My Worked Projects

One of the most common confusions arises among the modern technologies such as artificial intelligence, machine learning, big data, data science, deep learning and more. While they are all closely interconnected, each has a distinct purpose and functionality. Over the past few years, the popularity of these technologies has risen to such an extent that several companies have now woken up to their importance on massive levels and are increasingly looking to implement them for their business growth.

However, among aspirants, there seem to be clouds of misconceptions surrounding these various technologies.

DataScience Life Cycle

Projects

House Price -Linear Regression

A house value is simply more than location and square footage. Like the features that make up a person, an educated party would want to know all aspects that give a house its value.
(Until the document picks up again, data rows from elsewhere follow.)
import Summits.QuantumFields.YangMills.Theorems.BalabanUVNodesN15KingModelFullPropagatorProfile
import Summits.QuantumFields.YangMills.Theorems.BalabanUVNodesN15KingModelFullPropagatorOperatorPrinted

/-!
# BalabanUVNodes ∕ N15 — THE KING-MODEL RUNG, CURVED EDITION (PART S-a): THE TWO-SPACING η-RATE PROFILE OF THE FULL `A = 0`
# FLUCTUATION PROPAGATOR, ALL PAIRS — paired levels carry King's rate `θ^{K−i}` AT THEIR OWN SCALE, the `n` unpaired fine levels
# below the coarse spacing appear in full:
# `|G^{η′}_{K+n}(x′, y′) − G^η_K(x, y)| ≤ C·[θ^K·Σ_{i<K} (ΛL^{γ∕2})^i e^{−δ r′L^i∕N′} + Σ_{i<n} Λ^{K+i} e^{−δ r′L^{K+i}∕N′}]`, `θ = L^{−γ∕2}`
# (Track A, DAG node N15 = NE2; FAN-OUT v1.1 §N15 s3 «KING-MODEL RUNG … + the one-line statement of what the curved case adds»)

HONEST FRAMING.  Count-neutral kernel bookkeeping (cell `pub-ymgap`, seat `pub-ymgap-dag-n15-e` g8; `--supports stmt-QuantumFields-20296
--as helper` = K3⁵ `SpineGivenEndpointR13SepCoP`, WORDS-141).  TEMPLATE LITERATURE, `A = 0`: C. King's scalar U(1)-Higgs MODEL on finite tori ([King1986]
§2.2 p. 653 (2.13)–(2.17), p. 654 (2.20), Prop. 3.8 (3.71) p. 664 and Prop. 3.9 (3.73) p. 665 — the printed SLICE-WISE two-spacing rate
«`|G^{η′}_{(j)}(x′, y′) − G^η_{(j)}(x, y)| ≤ CL^{−γk}(L^jη)^{2−d−γ}exp[−δ₀(L^jη)^{−1}|x − y|]`», i.e. the slice majorant times the factor
`(η∕L^jη)^γ` — King's `d` = this file's `d + 1`), NOT Bałaban's covariant objects; the full-propagator statement below is the (2.17)-SUMMED SHAPE
of (3.73) for King's (2.13) at `A = 0`, NOT a printed proposition; NE2⁺ is NOT PRINTED and not proved here; NOT a node discharge; nothing
continuum ∕ ℝ⁴ ∕ OS ∕ mass-gap ∕ Clay.  0 `sorry`, 0 `def`, standard axioms.

THE POINT.  Part O-b (`fullProp_rate_unif`) proved the two-spacing η-rate of King's full `A = 0` propagator `|G^{η′}_{K+n}(x′, y′) − G^η_K(x, y)|
≤ C·θ^K·e^{−δ|B(x)−B(y)|}` (`θ = L^{−γ∕2}`) OFF THE DIAGONAL (unit blocks `≥ D₀` apart), and part O-c showed that no `K`-uniform rate can hold on
the diagonal.  Part R-a (`fullProp_profile_unif`) resolved the sub-unit scales of ONE run.  THIS FILE does both at once: the PAIRED induction
of part O-b read in fine distance, for ALL pairs `x′, y′` of the fine run (`η′ = L^{−n}η`, King's pairing `x = underPtN x′`):
* §1 `mul_tdistT_underPtN_le` ∕ `tdistT_le_mul_underPtN` — King's pairing versus fine distances: `L^n·|x − y|_{fine L^K M} ≤ |x′ − y′| + (L^n − 1)`
  and `|x′ − y′| ≤ L^n·|x − y| + (L^n − 1)` (P″ `underPtN_eq_blockOf` + part O-a `mul_tdistT_blockOf_le` ∕ part R-a `tdistT_fine_le_blocks`);
  `theta_mul_rpow` (`L^{−γ∕2}·L^{γ∕2} = 1`), `inv_le_theta` (`L⁻¹ ≤ θ`);
* §2 ★★ **`fullProp_rateProfile_unif`** — for `0 ≤ γ ≤ 1`: `∃ C, δ > 0` (functions of `d, L, a, m₀², γ`) such that for EVERY `K ≥ 1`, `n ≥ 1`,
  cube `M_μ = 2L^e`, mass `0 < m² ≤ m₀²` and ALL fine points `x′, y′` of the `(K+n)`-level run (fine distance `r′`, `N′ = L^nL^K`):
  `|G(K+n, M, m²)(x′, y′) − G(K, M, m²)(x, y)| ≤ C·[θ^K·Σ_{i<K} (Λ·L^{γ∕2})^i·e^{−δ·r′·L^i∕N′} + Σ_{i<n} Λ^{K+i}·e^{−δ·r′·L^{K+i}∕N′}]` —
  READING: the PAIRED level `i < K` (physical scale `L^{−i}` in unit coordinates, `L^{K−i}` coarse ∕ `L^nL^{K−i}` fine sites) contributes its
  (3.63) majorant `Λ^i e^{−δ·dist∕scale}` times King's rate AT ITS OWN SCALE `θ^K·L^{iγ∕2} = θ^{K−i} = (η∕L^{−i})^{γ∕2}` — exactly the
  scale-covariant factor `(lattice spacing ∕ size)^γ` of `T4EtaRate.rateFactor` (of order one at the finest paired scale, `θ^K` at the unit
  scale = part O-b); the `n` UNPAIRED fine levels `K ≤ m < K + n` (scales below the coarse spacing `η`, no coarse counterpart) enter with
  their full (3.63) majorants `Λ^m e^{−δ r′L^m∕N′}` — they are what makes a `K`-uniform all-pairs rate false (part O-c) and they die off
  as soon as `r′ ≥ L^n` (`|x′ − y′| ≥ η`; part S-b).  PAIRED INDUCTION ON `K`: base `K = 1` = part R-a's profile for BOTH runs (the fine run
  is a `(1+n)`-level propagator; its level `0` and the coarse run's single level pair up at the unit scale, its levels `1 … n` are the
  unpaired sum); step = part O-b's pair of peels `fullProp_peel_pair_abs_le` + part M `ksSlice_rate_unif` read in fine distance (§1 +
  part R-a `tdistT_fine_le_blocks`, `exp_block_decay_le`) + the induction hypothesis on the finer cube; the bookkeeping
  `θ^{K+1}·(ΛL^{γ∕2}) = θ^K·Λ` moves every paired level one step down, `Λ·Λ^{K+i} = Λ^{K+1+i}` every unpaired one; no threshold, no gain.
WHAT THE CURVED CASE ADDS (one line): the same profile for Bałaban's `G_k(U)` pair uniformly over `Reg335` — not printed as an η-difference at all
([B9] Thm 3.4 gives analyticity in `U` and η-uniformity only).
HONEST SCOPE.  (i) `A = 0`, periodic b.c., odd `L ≥ 3`, `0 < m² ≤ m₀²`, cubes `2L^e`; (ii) lattice units of the respective levels (parts F–R);
(iii) `K, n ≥ 1`; (iv) the rate exponent `γ∕2` is part M's (half of (3.71)'s `γ`; immaterial for the shape); (v) the closed form
`C|x′−y′|^{2−(d+1)}(η∕|x′−y′|)^{γ∕2}` for `|x′ − y′| ≥ η` is part S-b; (vi) not Bałaban's `G_k(U)`; not a discharge.
Locators: [King1986] C. King, CMP **102** (1986) 649–677: (2.13)–(2.17) p. 653, (2.20) p. 654, Theorem 3.3 p. 655, (3.7) p. 656, Prop. 3.7
(3.63) p. 663, Prop. 3.8 (3.71) p. 664 (and p. 664 «When x′ ∈ T_{η′}, we denote by x that point in T_η for which x′ ∈ B^n(x)»), Prop. 3.9
(3.73) p. 665, (4.42)–(4.44) p. 675; [B9] = [Balaban1985BackgroundPropagators] Thm 3.14 pp. 426–427 (typing template of NE2's difference family).
-/

noncomputable section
We are going to take advantage of all of the feature variables available to use and use it to analyze and predict house prices.

#property excersise
import numpy as np
import pandas as pd

# import visuvalization
import matplotlib.pyplot as plt
import seaborn as sb
%matplotlib inline

#import linear
from sklearn.linear_model import LinearRegression

#import train test
from sklearn.model_selection import train_test_split

#import metrics
from sklearn.metrics import r2_score, accuracy_score
from sklearn import metrics
from scipy import stats

pro= pd.read_csv("houseprice.csv")
pro.shape

(21597, 21)

pro.head()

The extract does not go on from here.